Exercise details:
Find the line that contains "yields the weak". Output it and every line after it to the end of the records, exactly as they appear.

Given data:
/-!
# [BT1] proof of Theorem 2.4, the limit `ε → 0`, VII: the weak formulation (2.2) against `𝒟_T`
  in the limit

Analysis/FluidPDE proof file (theorems only, no new definitions, no named facts), seventh part
of the discharge of the named fact `Literature.Analysis.FluidPDE.bradshawTsai2017_thm_2_4_limit`
(`PeriodicLerayExistence.lean`; Bradshaw–Tsai, Ann. Henri Poincaré 18 (2017) =
arXiv:1510.07504 [BT1], §2, proof of Thm 2.4, with Def. 2.2/(2.2)).

Along `T`-periodic weak solutions `(U_k, p_k, G_k = ∇U_k)` of the mollified perturbed Leray
systems at scales `ε_k → 0⁺`, with `U_k → U` in `L²` of the cylinders, `η_{ε_k} * U_k → U` in `L³`
of the cylinders and `∇U_k ⇀ ∇U` weakly in `L²` of the slabs `(−m−1, m+1) × ℝ³` (parts II–VI),
the weak formulation (iii) of `IsMollifiedPeriodicWeakSolution.weakForm` passes to the limit
term by term on the cylinder `(0,T) × B(0, R_f)` carrying the test field `f ∈ 𝒟_T`
(`tendsto` of the seven pieces: strong × bounded, weak × bounded, weak × strong for the drift
term `⟪∇U_k (W + η_{ε_k} * U_k), f⟫`), and the profile pairing `⟨LW(s), f(s)⟩` recombines with
the `W`-terms of `u = U + W`, `∇u = ∇U + ∇W` into `∫₀ᵀ d/ds ∫ ⟪W, f⟫ = 0` (periodicity), which
yields the weak form (2.2) of `IsSuitablePeriodicWeakSolution.weakForm` (iii) for `(u, ∇u)`
(`weakForm_limit`).

## References

* Z. Bradshaw, T.-P. Tsai, Ann. Henri Poincaré 18 (2017) 1095–1119 = arXiv:1510.07504, §2,
  Def. 2.2 and proof of Thm 2.4 [BradshawTsai2017AHP].
* R. Temam, *Navier–Stokes equations* (1977/79), Ch. III, §3 (passage to the limit) [Temam1979].
-/

noncomputable section

open MeasureTheory TopologicalSpace Set Function Filter Metric Bornology
open scoped NNReal ENNReal Topology InnerProductSpace RealInnerProductSpace

namespace Literature.Analysis.FluidPDE

namespace BradshawTsai2017

/-! ### Weak × strong pairings -/

section WeakStrong

variable {X : Type*} [MeasurableSpace X] {μ : Measure X}
variable {E : Type*} [NormedAddCommGroup E] [InnerProductSpace ℝ E]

Answer to this exercise:
yields the weak form (2.2) of `IsSuitablePeriodicWeakSolution.weakForm` (iii) for `(u, ∇u)`
(`weakForm_limit`).

## References

* Z. Bradshaw, T.-P. Tsai, Ann. Henri Poincaré 18 (2017) 1095–1119 = arXiv:1510.07504, §2,
  Def. 2.2 and proof of Thm 2.4 [BradshawTsai2017AHP].
* R. Temam, *Navier–Stokes equations* (1977/79), Ch. III, §3 (passage to the limit) [Temam1979].
-/

noncomputable section

open MeasureTheory TopologicalSpace Set Function Filter Metric Bornology
open scoped NNReal ENNReal Topology InnerProductSpace RealInnerProductSpace

namespace Literature.Analysis.FluidPDE

namespace BradshawTsai2017

/-! ### Weak × strong pairings -/

section WeakStrong

variable {X : Type*} [MeasurableSpace X] {μ : Measure X}
variable {E : Type*} [NormedAddCommGroup E] [InnerProductSpace ℝ E]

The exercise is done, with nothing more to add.